ITRI-03-19

Adam Kilgarriff

Linguistic Search Engine

Also published in Proceedings of Corpus Linguistics, Lancaster, UK, March 2003, pp.53-58

We propose to build a linguistic search engine, similar in overall design to Google or Altavista but meeting the specifications and requirements of researchers into language.

 

Language scientists and technologists are increasingly turning to the web as a source of language data, because other resources are not large enough, because they do not contain the types of language the researcher is interested in, or simply because it is free and instantly available.  The default means of access to the web is through a search engine such as Google. While the web search engines are dazzlingly efficient pieces of technology and excellent at the task they set themselves, for the linguist they are frustrating.  The search engine results do not present enough instances (Google sets a limit of 2000) or enough context for each instance (Google generally provides a ca 10-word fragment), they are selected according to criteria which are, from a linguistic perspective, distorting, and they do not allow searches to be specified according to linguistic functions such as lemmatization and word class.

 

Each of these goals could straightforwardly be resolved, but approaches to Google to date have gone unanswered. However this suggests a better solution: rather than depend upon existing search engines, it would be far better to set up a linguistic search engine, dedicated to linguists’ interests. Then the kinds of processing and querying would be designed explicitly to meet linguists’ desiderata, without any conflict of interest or ‘poor relation’ role.  Once this is set up, large numbers of possibilities open out. All those processes of linguistic enrichment and `linguistic data mining’ which have been applied with impressive effect to smaller corpora could be applied to the web so that web searches could be specified in terms of linguistically interesting units such as lemmas, word classes, and constituents (e.g. noun phrase) rather than strings.
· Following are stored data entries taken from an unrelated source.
import Literature.Dynamics.Tilings.OllingerSupertiles
import Literature.Dynamics.SymbolicDynamics.StrongIrreducibility
import HarnessLib

/-!
# The Ollinger subshift: a non-empty `ℤ²`-subshift of finite type

The set `ollingerShift` of tilings of the plane by Ollinger's 104 tiles
(`Literature/Dynamics/Tilings/OllingerTiles.lean`; configurations `x : ℤ × ℤ → GoodTile`,
cell `(i, j)` = column `i`, row `j`, adjacent cells matching) and the first two facts of
Ollinger §3 (proof of Thm. 1) about it:

* `isSFT_ollingerShift` — it is a subshift of finite type (window `{(0,0), (1,0), (0,1)}`), in
  the vocabulary `IsSFT` of `Literature/Dynamics/SymbolicDynamics/StrongIrreducibility.lean`;
* `ollingerShift_nonempty` — "The tile set `τ` admits at least one tiling": the explicit
  configuration `conf` assembled from the nested supertiles of the four seed tiles of
  `OllingerSupertiles.lean` (one quadrant each; inside a quadrant adjacent cells match by
  `hmatch_cellS`, across the axes by `hmatch_cellS_boundary` since the seed is a valid pattern);
The decomposition of tilings into images of tilings ("`τ` codes `s`") and the aperiodicity
(Ollinger's Thm. 1) are in `OllingerAperiodic.lean`.

## References

* N. Ollinger, *Two-by-Two Substitution Systems and the Undecidability of the Domino Problem*,
  CiE 2008, LNCS 5028, doi:10.1007/978-3-540-69407-6_51, Props. 3–4, §3 Thm. 1.
* E. Jeandel, P. Vanier, *The Undecidability of the Domino Problem*, LNM 2273 (2020), §3.2
  Prop. 8 (the same argument).
-/

namespace Literature.Dynamics.Tilings.Ollinger

open Tile
open Literature.Dynamics.SymbolicDynamics (IsSFT IsAperiodic)
open _root_.SymbolicDynamics.FullShift

/-! ### Tilings and the subshift -/

/-- `x : ℤ² → GoodTile` is a **tiling**: horizontally and vertically adjacent cells match
(cell `(i, j)`: column `i` to the east, row `j` to the north). [cite: Ollinger2008, §2] -/
def IsOTiling (x : ℤ × ℤ → GoodTile) : Prop :=
  ∀ i j : ℤ, hmatch (x (i, j)).1 (x (i + 1, j)).1 = true ∧ vmatch (x (i, j)).1 (x (i, j + 1)).1 = true

/-- **The Ollinger subshift**: the set of tilings by the 104 tiles ("The set of tilings `X_τ` of a
tile set `τ` is a subshift (of finite type)"). [cite: Ollinger2008, §2] -/
def ollingerShift : Set (ℤ × ℤ → GoodTile) :=
  {x | IsOTiling x}

/-- [cite: Ollinger2008, §2] -/
@[simp] theorem mem_ollingerShift {x : ℤ × ℤ → GoodTile} : x ∈ ollingerShift ↔ IsOTiling x :=
  Iff.rfl

/-- **The Ollinger subshift is of finite type** (window `{(0,0), (1,0), (0,1)}`, allowed patterns
= matching pairs). [cite: Ollinger2008, §2] -/
theorem isSFT_ollingerShift : IsSFT ollingerShift := by
  classical
  let Ω : Finset (ℤ × ℤ) := {((0 : ℤ), (0 : ℤ)), ((1 : ℤ), (0 : ℤ)), ((0 : ℤ), (1 : ℤ))}
  have h00 : ((0 : ℤ), (0 : ℤ)) ∈ Ω := by simp [Ω]
  have h10 : ((1 : ℤ), (0 : ℤ)) ∈ Ω := by simp [Ω]
  have h01 : ((0 : ℤ), (1 : ℤ)) ∈ Ω := by simp [Ω]
  refine ⟨Ω, {q | hmatch (q ⟨_, h00⟩).1 (q ⟨_, h10⟩).1 = true ∧
    vmatch (q ⟨_, h00⟩).1 (q ⟨_, h01⟩).1 = true}, ?_⟩
  ext x
  simp only [mem_ollingerShift, IsOTiling, Set.mem_setOf_eq, shift_apply]
  constructor
  · intro h v
    obtain ⟨i, j⟩ := v
    simpa using h i j
  · intro h i j
    simpa using h (i, j)

/-! ### An explicit tiling: the subshift is non-empty -/

/-- South-west quadrant: the cell at offset `(i, j)` (to the west, to the south) from the corner
cell of the nested supertiles of `seedA = x*`, computed at order `m`.
[cite: Ollinger2008, §3 (proof of Thm. 1)] -/
def quadA (m i j : ℕ) : Tile := cellS m seedA (2 ^ m - 1 - i) (2 ^ m - 1 - j)

/-- South-east quadrant (`i` to the east, `j` to the south), from `seedB`. [cite: Ollinger2008, §3 (proof of Thm. 1)] -/
def quadB (m i j : ℕ) : Tile := cellS m seedB i (2 ^ m - 1 - j)

/-- North-west quadrant (`i` to the west, `j` to the north), from `seedC`. [cite: Ollinger2008, §3 (proof of Thm. 1)] -/
def quadC (m i j : ℕ) : Tile := cellS m seedC (2 ^ m - 1 - i) j

/-- North-east quadrant, from `seedD`. [cite: Ollinger2008, §3 (proof of Thm. 1)] -/
def quadD (m i j : ℕ) : Tile := cellS m seedD i j

/-- The quadrants do not depend on the order at which they are computed (nested supertiles).
[cite: Ollinger2008, §3 (proof of Thm. 1)] -/
theorem quad_stable {i j m : ℕ} (hi : i < 2 ^ m) (hj : j < 2 ^ m) (k : ℕ) :
    quadA (m + k) i j = quadA m i j ∧ quadB (m + k) i j = quadB m i j ∧
      quadC (m + k) i j = quadC m i j ∧ quadD (m + k) i j = quadD m i j := by
  induction k with
  | zero => exact ⟨rfl, rfl, rfl, rfl⟩
  | succ k ih =>
    have hpow : 2 ^ m ≤ 2 ^ (m + k) := Nat.pow_le_pow_right (by norm_num) (by omega)
    have hi' : i < 2 ^ (m + k) := lt_of_lt_of_le hi hpow
    have hj' : j < 2 ^ (m + k) := lt_of_lt_of_le hj hpow
    have h2 : (2 : ℕ) ^ (m + k + 1) = 2 * 2 ^ (m + k) := by ring
    obtain ⟨hA, hB, hC, hD⟩ := ih
    rw [← add_assoc]
    refine ⟨?_, ?_, ?_, ?_⟩
    · rw [← hA]
      unfold quadA
      have := cellS_stable subst_seed.1 (m + k) (i := 2 ^ (m + k) - 1 - i)
        (j := 2 ^ (m + k) - 1 - j) (by omega) (by omega)
      simp only [qoff_true] at this
      rw [← this]
      congr 1 <;> omega
    · rw [← hB]
      unfold quadB
      have := cellS_stable subst_seed.2.1 (m + k) (i := i) (j := 2 ^ (m + k) - 1 - j) hi'
        (by omega)
      simp only [qoff_true, qoff_false, zero_add] at this
      rw [← this]
      congr 1
      omega
    · rw [← hC]
      unfold quadC
      have := cellS_stable subst_seed.2.2.1 (m + k) (i := 2 ^ (m + k) - 1 - i) (j := j)
        (by omega) hj'
      simp only [qoff_true, qoff_false, zero_add] at this
      rw [← this]
      congr 1
      omega
    · rw [← hD]
      unfold quadD
      have := cellS_stable subst_seed.2.2.2 (m + k) (i := i) (j := j) hi' hj'
      simpa using this

/-- Offset of a coordinate from the axes: `i ↦ i` for `i ≥ 0` and `i ↦ -i-1` for `i < 0`. [folklore] -/
def offE (i : ℤ) : ℕ := if 0 ≤ i then i.toNat else (-i - 1).toNat

/-- [folklore] -/
theorem offE_of_nonneg {i : ℤ} (h : 0 ≤ i) : (offE i : ℤ) = i := by
  unfold offE; rw [if_pos h]; omega

/-- [folklore] -/
theorem offE_of_neg {i : ℤ} (h : i < 0) : (offE i : ℤ) = -i - 1 := by
  unfold offE; rw [if_neg (not_le.mpr h)]; omega

/-- **The explicit configuration**: each quadrant of the plane is filled with the nested
supertiles of one seed tile. [cite: Ollinger2008, §3 (proof of Thm. 1)] -/
def conf (p : ℤ × ℤ) : Tile :=
  if 0 ≤ p.1 then
    if 0 ≤ p.2 then quadD (offE p.1 + offE p.2 + 1) (offE p.1) (offE p.2)
    else quadB (offE p.1 + offE p.2 + 1) (offE p.1) (offE p.2)
  else
    if 0 ≤ p.2 then quadC (offE p.1 + offE p.2 + 1) (offE p.1) (offE p.2)
    else quadA (offE p.1 + offE p.2 + 1) (offE p.1) (offE p.2)

/-- The cells of `conf` are good tiles. [cite: Ollinger2008, §3] -/
theorem good_conf (p : ℤ × ℤ) : (conf p).good = true := by
  unfold conf quadA quadB quadC quadD
  obtain ⟨hA, hB, hC, hD⟩ := good_seed
  split_ifs <;> exact good_cellS (by assumption) _ _ _

/-- `conf` evaluated at any large enough order. [folklore] -/
theorem conf_eq (p : ℤ × ℤ) (M : ℕ) (hM : offE p.1 + offE p.2 + 1 ≤ M) :
    conf p = if 0 ≤ p.1 then (if 0 ≤ p.2 then quadD M (offE p.1) (offE p.2)
      else quadB M (offE p.1) (offE p.2))
      else (if 0 ≤ p.2 then quadC M (offE p.1) (offE p.2) else quadA M (offE p.1) (offE p.2)) := by
  obtain ⟨k, rfl⟩ : ∃ k, M = offE p.1 + offE p.2 + 1 + k :=
    ⟨M - (offE p.1 + offE p.2 + 1), by omega⟩
  have hlt := Nat.lt_two_pow_self (n := offE p.1 + offE p.2 + 1)
  obtain ⟨hA, hB, hC, hD⟩ := quad_stable (m := offE p.1 + offE p.2 + 1) (i := offE p.1)
    (j := offE p.2) (by omega) (by omega) k
  unfold conf
  split_ifs
  · exact hD.symm
  · exact hB.symm
  · exact hC.symm
  · exact hA.symm

/-- **`conf` is a tiling.** Inside a quadrant adjacent cells are adjacent cells of one supertile;
across an axis they are boundary cells of the supertiles of two matching seed tiles.
[cite: Ollinger2008, §3 (proof of Thm. 1: "The tile set `τ` admits at least one tiling")] -/
theorem conf_match (i j : ℤ) :
    hmatch (conf (i, j)) (conf (i + 1, j)) = true ∧ vmatch (conf (i, j)) (conf (i, j + 1)) = true := by
  obtain ⟨gA, gB, gC, gD⟩ := good_seed
  obtain ⟨mAB, mCD, mAC, mBD⟩ := match_seed
  -- a common order `M`, with room
  obtain ⟨M, hM⟩ : ∃ M : ℕ, offE i + offE j + offE (i + 1) + offE (j + 1) + 2 ≤ M := ⟨_, le_rfl⟩
  have hbig := Nat.lt_two_pow_self (n := M)
  have hpos : 0 < 2 ^ M := Nat.two_pow_pos M
  have bi : offE i + 1 < 2 ^ M := by omega
  have bj : offE j + 1 < 2 ^ M := by omega
  have bi1 : offE (i + 1) + 1 < 2 ^ M := by omega
  have bj1 : offE (j + 1) + 1 < 2 ^ M := by omega
  have e1 := conf_eq (i, j) M (by simp only; omega)
  have e2 := conf_eq (i + 1, j) M (by simp only; omega)
  have e3 := conf_eq (i, j + 1) M (by simp only; omega)
  simp only at e1 e2 e3
  rw [e1, e2, e3]
  constructor
  · by_cases hj : 0 ≤ j
    · simp only [if_pos hj]
      by_cases hi : 0 ≤ i
      · -- north-east quadrant
        have ho : offE (i + 1) = offE i + 1 := by
          have := offE_of_nonneg hi; have := offE_of_nonneg (show 0 ≤ i + 1 by omega); omega
        simp only [if_pos hi, if_pos (by omega : (0 : ℤ) ≤ i + 1)]
        rw [ho]
        exact hmatch_cellS gD M (i := offE i) (j := offE j) bi (by omega)
      · by_cases hi1 : 0 ≤ i + 1
        · -- across the vertical axis, north
          have ho : offE i = 0 := by have := offE_of_neg (not_le.mp hi); omega
          have ho' : offE (i + 1) = 0 := by have := offE_of_nonneg hi1; omega
          simp only [if_neg hi, if_pos hi1]
          rw [ho, ho']
          unfold quadC quadD
          rw [Nat.sub_zero]
          exact hmatch_cellS_boundary gC gD mCD M (j := offE j) (by omega)
        · -- north-west quadrant
          have ho : offE i = offE (i + 1) + 1 := by
            have := offE_of_neg (not_le.mp hi); have := offE_of_neg (not_le.mp hi1); omega
          simp only [if_neg hi, if_neg hi1]
          rw [ho]
          unfold quadC
          rw [show 2 ^ M - 1 - offE (i + 1) = 2 ^ M - 1 - (offE (i + 1) + 1) + 1 by omega]
          exact hmatch_cellS gC M (i := 2 ^ M - 1 - (offE (i + 1) + 1)) (j := offE j) (by omega)
            (by omega)
    · simp only [if_neg hj]
      by_cases hi : 0 ≤ i
      · -- south-east quadrant
        have ho : offE (i + 1) = offE i + 1 := by
          have := offE_of_nonneg hi; have := offE_of_nonneg (show 0 ≤ i + 1 by omega); omega
        simp only [if_pos hi, if_pos (by omega : (0 : ℤ) ≤ i + 1)]
        rw [ho]
        exact hmatch_cellS gB M (i := offE i) (j := 2 ^ M - 1 - offE j) bi (by omega)
      · by_cases hi1 : 0 ≤ i + 1
        · -- across the vertical axis, south
          have ho : offE i = 0 := by have := offE_of_neg (not_le.mp hi); omega
          have ho' : offE (i + 1) = 0 := by have := offE_of_nonneg hi1; omega
          simp only [if_neg hi, if_pos hi1]
          rw [ho, ho']
          unfold quadA quadB
          rw [Nat.sub_zero]
          exact hmatch_cellS_boundary gA gB mAB M (j := 2 ^ M - 1 - offE j) (by omega)
        · -- south-west quadrant
          have ho : offE i = offE (i + 1) + 1 := by
            have := offE_of_neg (not_le.mp hi); have := offE_of_neg (not_le.mp hi1); omega
          simp only [if_neg hi, if_neg hi1]
          rw [ho]
          unfold quadA
          rw [show 2 ^ M - 1 - offE (i + 1) = 2 ^ M - 1 - (offE (i + 1) + 1) + 1 by omega]
          exact hmatch_cellS gA M (i := 2 ^ M - 1 - (offE (i + 1) + 1)) (j := 2 ^ M - 1 - offE j)
            (by omega) (by omega)
  · by_cases hi : 0 ≤ i
    · simp only [if_pos hi]
      by_cases hj : 0 ≤ j
      · -- north-east quadrant
        have ho : offE (j + 1) = offE j + 1 := by
          have := offE_of_nonneg hj; have := offE_of_nonneg (show 0 ≤ j + 1 by omega); omega
        simp only [if_pos hj, if_pos (by omega : (0 : ℤ) ≤ j + 1)]
        rw [ho]
        exact vmatch_cellS gD M (i := offE i) (j := offE j) (by omega) bj
      · by_cases hj1 : 0 ≤ j + 1
        · -- across the horizontal axis, east
          have ho : offE j = 0 := by have := offE_of_neg (not_le.mp hj); omega
          have ho' : offE (j + 1) = 0 := by have := offE_of_nonneg hj1; omega
          simp only [if_neg hj, if_pos hj1]
          rw [ho, ho']
          unfold quadB quadD
          rw [Nat.sub_zero]
          exact vmatch_cellS_boundary gB gD mBD M (i := offE i) (by omega)
        · -- south-east quadrant
          have ho : offE j = offE (j + 1) + 1 := by
            have := offE_of_neg (not_le.mp hj); have := offE_of_neg (not_le.mp hj1); omega
          simp only [if_neg hj, if_neg hj1]
          rw [ho]
          unfold quadB
          rw [show 2 ^ M - 1 - offE (j + 1) = 2 ^ M - 1 - (offE (j + 1) + 1) + 1 by omega]
          exact vmatch_cellS gB M (i := offE i) (j := 2 ^ M - 1 - (offE (j + 1) + 1)) (by omega)
            (by omega)
    · simp only [if_neg hi]
      by_cases hj : 0 ≤ j
      · -- north-west quadrant
        have ho : offE (j + 1) = offE j + 1 := by
          have := offE_of_nonneg hj; have := offE_of_nonneg (show 0 ≤ j + 1 by omega); omega
        simp only [if_pos hj, if_pos (by omega : (0 : ℤ) ≤ j + 1)]
        rw [ho]
        exact vmatch_cellS gC M (i := 2 ^ M - 1 - offE i) (j := offE j) (by omega) bj
      · by_cases hj1 : 0 ≤ j + 1
        · -- across the horizontal axis, west
          have ho : offE j = 0 := by have := offE_of_neg (not_le.mp hj); omega
          have ho' : offE (j + 1) = 0 := by have := offE_of_nonneg hj1; omega
          simp only [if_neg hj, if_pos hj1]
          rw [ho, ho']
          unfold quadA quadC
          rw [Nat.sub_zero]
          exact vmatch_cellS_boundary gA gC mAC M (i := 2 ^ M - 1 - offE i) (by omega)
        · -- south-west quadrant
          have ho : offE j = offE (j + 1) + 1 := by
            have := offE_of_neg (not_le.mp hj); have := offE_of_neg (not_le.mp hj1); omega
          simp only [if_neg hj, if_neg hj1]
          rw [ho]
          unfold quadA
          rw [show 2 ^ M - 1 - offE (j + 1) = 2 ^ M - 1 - (offE (j + 1) + 1) + 1 by omega]
          exact vmatch_cellS gA M (i := 2 ^ M - 1 - offE i) (j := 2 ^ M - 1 - (offE (j + 1) + 1))
            (by omega) (by omega)

/-- The explicit configuration, in the alphabet of good tiles. [cite: Ollinger2008, §3 (proof of Thm. 1)] -/
def confG (p : ℤ × ℤ) : GoodTile := ⟨conf p, good_conf p⟩

/-- **The explicit configuration is a tiling.** [cite: Ollinger2008, §3 (proof of Thm. 1)] -/
theorem isOTiling_confG : IsOTiling confG := fun i j => conf_match i j

/-- **"The tile set `τ` admits at least one tiling."** [cite: Ollinger2008, §3 (proof of Thm. 1)] -/
theorem ollingerShift_nonempty : ollingerShift.Nonempty :=
  ⟨confG, isOTiling_confG⟩

end Literature.Dynamics.Tilings.Ollinger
Thesauruses and lexicons could be developed directly from the web.  The way would be open for further anatomizing of web text types and domains, both a topic of interest in itself and one where strategies would be needed so that web-based lexical resources could be developed for specific text types or domains, or so that the biases of the web could be countered to provide ‘general languages’ and ‘sublanguage’ resources from the web.  All of this can potentially be done for all of the many languages for which there is ample data on the web.

 

The web, teeming as it is with language data, of all manner of varieties and languages, in vast quantity and freely available, is potentially a fabulous linguists’ playground.  The Linguistic Search Engine will bring that dream closer to reality.